The return of proprioception and recontact with friends from the 60’s

Consider the means and the ends,

The time that goes by, and the trends

    To the folk we belong

    If you’re right or you’re wrong,

 Always make time for your friends

Synopsis:  I’m a family practitioner from Sioux City, Iowa.  While my one-year, 30-mile non-compete clause ticks out, I’m taking a sabbatical and having adventures.  My close college friend, Bob, is recovering from surgery in San Diego, following the explosion of a disc in the mid back.  He still faces some possibility of paraplegia.  I took a week to visit.


Last night I called Al.  Bob, Al, and I lived together off-campus with five others in 1970-71 and three others in 1971-72. 

By dint of hard work and innate talent, Al holds a position of prominence at the National Institutes of Health.  He took the news about Bob’s medical condition with shock, as did I.  Currently in the Washington, D.C. area, he has a business trip planned to San Diego in about a month.

This morning I checked out of my hotel early, drove through harrowing San Diego traffic, and stayed with Bob till 1:30. 

Before I left for the airport I saw the toes of his right foot move; as of yesterday his left leg is moving well.  I grasped his right second toe, moved it a couple of times and had him tell me whether the position was up or down.  He now has position sense (proprioception), at least in the right foot.  In a few more days he might be a candidate for rehab.

While we talked, our close friend from the 70’s, whom we knew as Toni but now goes by Talia, called.
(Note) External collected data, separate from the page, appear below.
import Mathlib
import Literature.NumberTheory.LFunctions.Zhang2022.Section13U007bTools
import Literature.NumberTheory.LFunctions.Zhang2022.Section13ConjugateAFE
import Literature.NumberTheory.LFunctions.Zhang2022.Section2FunctionalEquation
import HarnessLib

/-!
# Zhang (2022) §13 p. 75, the (13.11)-estimate "via Lemma 6.1 and 3.3":
# `Σ_{ψ∈Ψ₁}|L(s+β₂,ψ)L(1−s−β₂,ψ̄)| ≪ P²𝓛⁹` on `𝒥(±α)` (`Z22:§13.u007`, reconstructed target `U007b`
# of GAP G-L3t6-3) — as a kernel-checked EDGE from Lemma 6.1

Topic `Literature/NumberTheory/LFunctions/Zhang2022` (Landau–Siegel audit tree; verdict-neutral).
Y. Zhang, *Discrete mean estimates and the Landau–Siegel zero*, arXiv:2211.02515v1 (2022)
[Zhang2022LandauSiegel], §13 p. 75, last sentence (tex L3817): "the right side being estimated via
Lemma 5.9, 6.1 and 3.3" — not carried out in print; the printed parallel is §8 p. 44 (tex
L2244–2250): "By Lemma 6.1 and the large sieve inequality … `Σ_{ψ∈Ψ₁}|L(s+β₂,ψ)L(s+β₃,ψ)|² ≪ P²𝓛³⁶`".
The typer (L3-t6, `TypedSection13.lean` append p413496) reconstructed the §13 instance as
`Typed.Section13.U007b c′`: on `𝒥(±α)` (`s = ±α + s₀ + iv`, `|v| ≤ 𝓛₁`),
`Σ_{ψ∈Ψ₁} |L(s+β₂,ψ)L(1−s−β₂,ψ̄)| ≤ C·P²·𝓛ᵏ` for SOME absolute `k` (GAP-LEDGER row G-L3t6-3).

**What is proved** (0 new facts; Assumption (A) unused): `Typed.Section13.u007b_of :
Skeleton.Lemma61 → ∀ c′, U007b c′`, with the EXPLICIT exponent `k = 9`. Route: by the functional
equation (2.2) (tree `GammaFactor.LFunction_eq_Zfac_mul`) `L(1−s₂,ψ̄) = Z(s₂,ψ)⁻¹L(s₂,ψ)`
(`s₂ = s + β₂`), and `|Z(s₂,ψ)|⁻¹ ≤ e¹⁶` (`norm_inv_Zfac_le_exp_sixteen`); so the sum is
`≤ e¹⁶ Σ_{Ψ₁}|L(s₂,ψ)|²`. Lemma 6.1 (`Skeleton.Lemma61`, a CLAIM leaf) gives
`|L| ≤ |K| + e¹⁶|N(1−s₂,ψ̄)| + C(E₁ + ε)`, and each square-mean over `Ψ₁ ⊆ Ψ` is bounded by the
LANDED large sieve (`Skeleton.lemma33b_sum_le`, via `meanSq_Ico_le`): the `K`- and `N`-polynomials
have lengths `2P₄, 2T² ≤ P²` and weights `|g*| ≤ 1`, `Σ_{n≤P²}n^{−1∓2α} ≤ e^{8π}(1 + 2𝓛⁹)`
(`sum_rpow_Icc_le`), the `E₁`-term by `sum_E1main_sq_le` (Cauchy–Schwarz in `v`), the `ε`-term by
the character count `card_le_meanSq`.

WHAT THIS IS NOT: a proof of Lemma 6.1 itself; the other reconstructed estimates (`U007a` landed
separately, `U007c` another seat); (13.11); any claim about Theorems 1–2 of the manuscript or about
Landau–Siegel zeros.

## References

* Y. Zhang, arXiv:2211.02515v1 (2022), §13 p. 75; §8 p. 44; §6 Lemma 6.1; §3 Lemma 3.3; §2 (2.2).
  [cite: Zhang2022LandauSiegel, §13 p.75]
-/

noncomputable section

open Complex Real ComplexConjugate

namespace Literature.NumberTheory.LFunctions.Zhang2022.Typed.Section13

open Skeleton GammaFactor

/-! ## Small arithmetic: the lengths `2P₄, 2T², T³` are `≤ P²`, and `|g*| ≤ 1` -/

open ComplexConjugate

/-- `⌈y⌉ ≤ ⌊Q⌋ + 1` once `y + 1 ≤ Q`, `y ≥ 0`. [folklore] -/
private theorem ceil_le_floor_succ {y Q : ℝ} (hy : 0 ≤ y) (h : y + 1 ≤ Q) : ⌈y⌉₊ ≤ ⌊Q⌋₊ + 1 := by
  have h1 : (⌈y⌉₊ : ℝ) < y + 1 := Nat.ceil_lt_add_one hy
  have h2 : ⌈y⌉₊ ≤ ⌊Q⌋₊ := Nat.le_floor (by linarith)
  omega

/-- For `𝓛 ≥ 3`: `3𝓛⁵¹⁹ ≤ P = e^{𝓛⁹}`. [cite: Zhang2022LandauSiegel, §2 (2.6), (2.8)] -/
private theorem three_t0_le_bigP {D : ℕ} (hL : 3 ≤ ell D) : 3 * ell D ^ 519 ≤ bigP D := by
  have hL1 : 1 ≤ ell D := by linarith
  have h1 : ell D ≤ Real.exp (ell D - 1) := by
    have := Real.add_one_le_exp (ell D - 1); linarith
  have h2 : ell D ^ 519 ≤ Real.exp (519 * (ell D - 1)) := by
    calc ell D ^ 519 ≤ Real.exp (ell D - 1) ^ 519 := pow_le_pow_left₀ (by linarith) h1 519
      _ = Real.exp (519 * (ell D - 1)) := by rw [← Real.exp_nat_mul]; norm_num
  have h3 : (3 : ℝ) ≤ Real.exp 519 := by
    have := Real.add_one_le_exp (519 : ℝ); linarith
  have h8 : (6561 : ℝ) ≤ ell D ^ 8 := le_trans (by norm_num) (pow_le_pow_left₀ (by norm_num) hL 8)
  have h9 : 519 * ell D ≤ ell D ^ 9 := by
    have : ell D ^ 9 = ell D * ell D ^ 8 := by ring
    nlinarith
  rw [bigP]
  calc 3 * ell D ^ 519 ≤ Real.exp 519 * Real.exp (519 * (ell D - 1)) :=
        mul_le_mul h3 h2 (by positivity) (Real.exp_nonneg _)
    _ = Real.exp (519 * ell D) := by rw [← Real.exp_add]; ring_nf
    _ ≤ Real.exp (ell D ^ 9) := Real.exp_le_exp.mpr h9

/-- For `𝓛 ≥ 3`: `3T³ ≤ P²` (`T = e^{𝓛^{1.1}}`, `𝓛^{1.1} ≤ 𝓛²`, `3𝓛² + 2 ≤ 2𝓛⁹`).
[cite: Zhang2022LandauSiegel, §2 (2.8); §6 p.30] -/
private theorem three_T_cube_le {D : ℕ} (hL : 3 ≤ ell D) : 3 * bigT D ^ 3 ≤ bigP D ^ 2 := by
  have hL1 : 1 ≤ ell D := by linarith
  have hL0 : 0 ≤ ell D := by linarith
  have h11 : ell D ^ (1.1 : ℝ) ≤ ell D ^ 2 := by
    calc ell D ^ (1.1 : ℝ) ≤ ell D ^ (2 : ℝ) := Real.rpow_le_rpow_of_exponent_le hL1 (by norm_num)
      _ = ell D ^ 2 := by rw [Real.rpow_two]
  have hT3 : bigT D ^ 3 = Real.exp (3 * ell D ^ (1.1 : ℝ)) := by
    rw [bigT, ← Real.exp_nat_mul]; norm_num
  have hP2 : bigP D ^ 2 = Real.exp (2 * ell D ^ 9) := by rw [bigP, ← Real.exp_nat_mul]; norm_num
  have h3 : (3 : ℝ) ≤ Real.exp 2 := by have := Real.add_one_le_exp (2 : ℝ); linarith
  have h7 : (2187 : ℝ) ≤ ell D ^ 7 := le_trans (by norm_num) (pow_le_pow_left₀ (by norm_num) hL 7)
  have h9 : 3 * ell D ^ 2 + 2 ≤ 2 * ell D ^ 9 := by
    have : ell D ^ 9 = ell D ^ 2 * ell D ^ 7 := by ring
    nlinarith [pow_pos (show (0:ℝ) < ell D by linarith) 2]
  rw [hT3, hP2]
  calc 3 * Real.exp (3 * ell D ^ (1.1 : ℝ)) ≤ Real.exp 2 * Real.exp (3 * ell D ^ 2) := by
        refine mul_le_mul h3 (Real.exp_le_exp.mpr (by linarith)) (Real.exp_nonneg _) (Real.exp_nonneg _)
    _ = Real.exp (3 * ell D ^ 2 + 2) := by rw [← Real.exp_add]; ring_nf
    _ ≤ Real.exp (2 * ell D ^ 9) := Real.exp_le_exp.mpr h9

/-- The three truncation points of `K`, `N`, `E₁` and the trivial one lie below `⌊P²⌋ + 1` (`𝓛 ≥ 3`).
[cite: Zhang2022LandauSiegel, §6 Lemma 6.1] -/
theorem lengths_le {D : ℕ} (hL : 3 ≤ ell D) :
    ⌈2 * P4 D⌉₊ ≤ ⌊bigP D ^ 2⌋₊ + 1 ∧ ⌈2 * bigT D ^ 2⌉₊ ≤ ⌊bigP D ^ 2⌋₊ + 1 ∧
      ⌈bigT D ^ 3⌉₊ ≤ ⌊bigP D ^ 2⌋₊ + 1 ∧ 1 ≤ ⌊bigP D ^ 2⌋₊ := by
  have hL1 : 1 ≤ ell D := by linarith
  have hP : 0 < bigP D := Real.exp_pos _
  have hP1 : 1 ≤ bigP D := by rw [bigP]; exact Real.one_le_exp (by positivity)
  have hT1 : 1 ≤ bigT D := by rw [bigT]; exact Real.one_le_exp (by positivity)
  have hT0 : 0 < bigT D := by linarith
  have ht0 : 0 ≤ t0 D := by rw [t0]; positivity
  have h3t : 3 * t0 D ≤ bigP D := by rw [t0]; exact three_t0_le_bigP hL
  have hT3 := three_T_cube_le hL
  -- `P₄ ≤ P·t₀`
  have hP4 : P4 D ≤ bigP D * t0 D := by
    rw [P4]
    refine mul_le_mul_of_nonneg_right (div_le_self hP.le ?_) ht0
    exact one_le_pow₀ hT1
  have hP4_0 : 0 ≤ P4 D := by rw [P4]; positivity
  refine ⟨ceil_le_floor_succ (by positivity) ?_, ceil_le_floor_succ (by positivity) ?_,
    ceil_le_floor_succ (by positivity) ?_, ?_⟩
  · -- `2P₄ + 1 ≤ 2Pt₀ + P ≤ P·(3t₀)… ≤ P²`
    have h1 : 2 * P4 D + 1 ≤ bigP D * (2 * t0 D + 1) := by nlinarith
    have h2 : 2 * t0 D + 1 ≤ bigP D := by
      have : (1 : ℝ) ≤ t0 D := by rw [t0]; exact one_le_pow₀ hL1
      linarith
    calc 2 * P4 D + 1 ≤ bigP D * (2 * t0 D + 1) := h1
      _ ≤ bigP D * bigP D := mul_le_mul_of_nonneg_left h2 hP.le
      _ = bigP D ^ 2 := (sq _).symm
  · -- `2T² + 1 ≤ 3T³ ≤ P²`
    have : bigT D ^ 2 ≤ bigT D ^ 3 := pow_le_pow_right₀ hT1 (by norm_num)
    have h1 : (1 : ℝ) ≤ bigT D ^ 3 := one_le_pow₀ hT1
    linarith
  · have h1 : (1 : ℝ) ≤ bigT D ^ 3 := one_le_pow₀ hT1
    linarith
  · exact Nat.le_floor (by simpa using one_le_pow₀ (M₀ := ℝ) hP1 (n := 2))

/-- `|g*(y)| ≤ 1` (as a complex number): `0 < g < 1` (tree `GaussWeight.gWeight_pos/lt_one`).
[cite: Zhang2022LandauSiegel, §4 (4.1); §6 p.30] -/
theorem norm_gstar_le_one {D : ℕ} (hℓ : 0 < ell D) (y : ℝ) : ‖(gstar D y : ℂ)‖ ≤ 1 := by
  rw [Complex.norm_real, Real.norm_eq_abs, gstar]
  split_ifs
  · have h30 : 0 < ell D ^ 30 := pow_pos hℓ 30
    rw [gW, abs_of_pos (GaussWeight.gWeight_pos h30 y)]
    exact (GaussWeight.gWeight_lt_one h30 y).le
  · simp

/-- `(a + b + c + d)² ≤ 4(a² + b² + c² + d²)`. [folklore] -/
private theorem sq_add_four_le (a b c d : ℝ) :
    (a + b + c + d) ^ 2 ≤ 4 * (a ^ 2 + b ^ 2 + c ^ 2 + d ^ 2) := by
  nlinarith [sq_nonneg (a - b), sq_nonneg (a - c), sq_nonneg (a - d), sq_nonneg (b - c),
    sq_nonneg (b - d), sq_nonneg (c - d)]

/-! ## Per-character bound: `(2.2)`, `|Z|^{±1} ≤ e¹⁶`, Lemma 6.1, squaring -/

/-- **Per-character step.** For `ψ ∈ Ψ`, `s₂ = σ′ + it₂` on Lemma 6.1's range (`|σ′−½| ≤ 2α`,
`|t₂ − 2πt₀| < 𝓛₁ + 2`), a weight point `w₂ = \overline{1 − s₂}`, and Lemma 6.1's inequality at
`s₂` with a constant `C′ ≥ 0` (its `ε` replaced by `1`):
`|L(s₂,ψ)L(1−s₂,ψ̄)| ≤ 4e¹⁶(|K(s₂,ψ)|² + e³²|N(w₂,ψ)|² + C′²E₁(s₂,ψ)² + C′²)` — by (2.2)
`L(1−s₂,ψ̄) = Z(s₂,ψ)⁻¹L(s₂,ψ)`, `|Z|^{±1} ≤ e¹⁶`, `|N(1−s₂,ψ̄)| = |N(w₂,ψ)|`, and
`(a+b+c+d)² ≤ 4(a²+b²+c²+d²)`. [cite: Zhang2022LandauSiegel, §13 p.75; §6 Lemma 6.1; §2 (2.2)] -/
theorem norm_L_mul_dual_le {D : ℕ} (x : Chr D) (hL : 3 ≤ ell D) {s₂ w₂ : ℂ} {σ' t₂ C' : ℝ}
    (hre : s₂.re = σ') (him : s₂.im = t₂) (hσ : |σ' - 1 / 2| ≤ 2 * alpha D)
    (ht : |t₂ - 2 * π * ell D ^ 519| < ell D ^ 405 + 2) (ht0 : 0 < t₂)
    (hw₂ : w₂ = conj (1 - s₂))
    (h61 : ‖x.ψ.LFunction s₂ - Kchar D (psiFn x) s₂ -
        Zfac x.ψ s₂ * Nchar D (psiBarFn x) (1 - s₂)‖ ≤ C' * (E1main x s₂ + 1)) :
    ‖x.ψ.LFunction s₂ * x.ψ⁻¹.LFunction (1 - s₂)‖ ≤
      4 * Real.exp 16 * (‖Kchar D (psiFn x) s₂‖ ^ 2 + Real.exp 32 * ‖Nchar D (psiFn x) w₂‖ ^ 2 +
        C' ^ 2 * E1main x s₂ ^ 2 + C' ^ 2) := by
  have hs : s₂ = (σ' : ℂ) + t₂ * I := Complex.ext (by simp [hre]) (by simp [him])
  have him0 : 0 < s₂.im := by rw [him]; exact ht0
  have hZinv : ‖(Zfac x.ψ s₂)⁻¹‖ ≤ Real.exp 16 := by
    rw [hs]; exact norm_inv_Zfac_le_exp_sixteen x hL hσ ht
  have hZle : ‖Zfac x.ψ s₂‖ ≤ Real.exp 16 := by
    rw [hs]; exact Section6Statements.norm_Zfac_le_exp_sixteen x hL hσ ht
  -- (2.2): `L(1−s₂,ψ̄) = Z(s₂,ψ)⁻¹L(s₂,ψ)`
  have hFE : x.ψ⁻¹.LFunction (1 - s₂) = (Zfac x.ψ s₂)⁻¹ * x.ψ.LFunction s₂ := by
    have hZ0 : Zfac x.ψ s₂ ≠ 0 := Zfac_ne_zero x.prim him0
    have h := LFunction_eq_Zfac_mul x.prim x.p_ne_one him0.ne'
    rw [h, ← mul_assoc, inv_mul_cancel₀ hZ0, one_mul]
  have h1 : ‖x.ψ.LFunction s₂ * x.ψ⁻¹.LFunction (1 - s₂)‖ ≤
      Real.exp 16 * ‖x.ψ.LFunction s₂‖ ^ 2 := by
    rw [hFE, norm_mul, norm_mul]
    have hL0' : 0 ≤ ‖x.ψ.LFunction s₂‖ := norm_nonneg _
    calc ‖x.ψ.LFunction s₂‖ * (‖(Zfac x.ψ s₂)⁻¹‖ * ‖x.ψ.LFunction s₂‖)
        ≤ ‖x.ψ.LFunction s₂‖ * (Real.exp 16 * ‖x.ψ.LFunction s₂‖) :=
          mul_le_mul_of_nonneg_left (mul_le_mul_of_nonneg_right hZinv hL0') hL0'
      _ = Real.exp 16 * ‖x.ψ.LFunction s₂‖ ^ 2 := by ring
  -- Lemma 6.1: `|L| ≤ |K| + e¹⁶|N(w₂)| + C′E₁ + C′`
  have hN : ‖Zfac x.ψ s₂ * Nchar D (psiBarFn x) (1 - s₂)‖ ≤
      Real.exp 16 * ‖Nchar D (psiFn x) w₂‖ := by
    rw [norm_mul, ← Complex.norm_conj (Nchar D (psiBarFn x) (1 - s₂)), conj_Nchar_bar, ← hw₂]
    exact mul_le_mul_of_nonneg_right hZle (norm_nonneg _)
  have h2 : ‖x.ψ.LFunction s₂‖ ≤ ‖Kchar D (psiFn x) s₂‖ + Real.exp 16 * ‖Nchar D (psiFn x) w₂‖ +
      C' * E1main x s₂ + C' := by
    have h3 : x.ψ.LFunction s₂ =
        (x.ψ.LFunction s₂ - Kchar D (psiFn x) s₂ - Zfac x.ψ s₂ * Nchar D (psiBarFn x) (1 - s₂)) +
          Kchar D (psiFn x) s₂ + Zfac x.ψ s₂ * Nchar D (psiBarFn x) (1 - s₂) := by ring
    calc ‖x.ψ.LFunction s₂‖
        = ‖(x.ψ.LFunction s₂ - Kchar D (psiFn x) s₂ - Zfac x.ψ s₂ * Nchar D (psiBarFn x) (1 - s₂)) +
            Kchar D (psiFn x) s₂ + Zfac x.ψ s₂ * Nchar D (psiBarFn x) (1 - s₂)‖ :=
          congrArg _ h3
      _ ≤ ‖x.ψ.LFunction s₂ - Kchar D (psiFn x) s₂ - Zfac x.ψ s₂ * Nchar D (psiBarFn x) (1 - s₂)‖ +
            ‖Kchar D (psiFn x) s₂‖ + ‖Zfac x.ψ s₂ * Nchar D (psiBarFn x) (1 - s₂)‖ := norm_add₃_le
      _ ≤ C' * (E1main x s₂ + 1) + ‖Kchar D (psiFn x) s₂‖ +
            Real.exp 16 * ‖Nchar D (psiFn x) w₂‖ := add_le_add (add_le_add h61 le_rfl) hN
      _ = _ := by ring
  have hsq : ‖x.ψ.LFunction s₂‖ ^ 2 ≤
      (‖Kchar D (psiFn x) s₂‖ + Real.exp 16 * ‖Nchar D (psiFn x) w₂‖ + C' * E1main x s₂ + C') ^ 2 :=
    pow_le_pow_left₀ (norm_nonneg _) h2 2
  have h4 := sq_add_four_le ‖Kchar D (psiFn x) s₂‖ (Real.exp 16 * ‖Nchar D (psiFn x) w₂‖)
    (C' * E1main x s₂) C'
  have hexp32 : Real.exp 16 ^ 2 = Real.exp 32 := by rw [← Real.exp_nat_mul]; norm_num
  calc ‖x.ψ.LFunction s₂ * x.ψ⁻¹.LFunction (1 - s₂)‖ ≤ Real.exp 16 * ‖x.ψ.LFunction s₂‖ ^ 2 := h1
    _ ≤ Real.exp 16 * (4 * (‖Kchar D (psiFn x) s₂‖ ^ 2 + (Real.exp 16 * ‖Nchar D (psiFn x) w₂‖) ^ 2 +
        (C' * E1main x s₂) ^ 2 + C' ^ 2)) :=
        mul_le_mul_of_nonneg_left (hsq.trans h4) (Real.exp_nonneg _)
    _ = _ := by rw [mul_pow, mul_pow, hexp32]; ring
She plays and teaches violin professionally now. 

She had a career on television in the ‘50’s and early ‘60’s, playing violin with Jack Benny (I realize that most people who recognize the name Jack Benny don’t read blogs; suffice it to say that Talia has been a very good musician for many years). 

Talia and I played music together during my New Haven days.  She benefited from the lessons and practice I didn’t get and would do.  Over the last forty years I’ve often quoted her observation, “There’s no substitute for doing your homework.”  Because she knew me as a saxophonist back then she could appreciate my observations about my current level of musicianship.

She can also remember that I couldn’t sing back then; most people who have known me for that long have suppressed the memory of my voice searching for the right note.

She plans to come to see Bob during his convalescence.

I filled her in on Bob’s recent medical problems and my recent career move.  We talked about what freedom means.  It doesn’t mean nothing left to lose, it means everything to live for.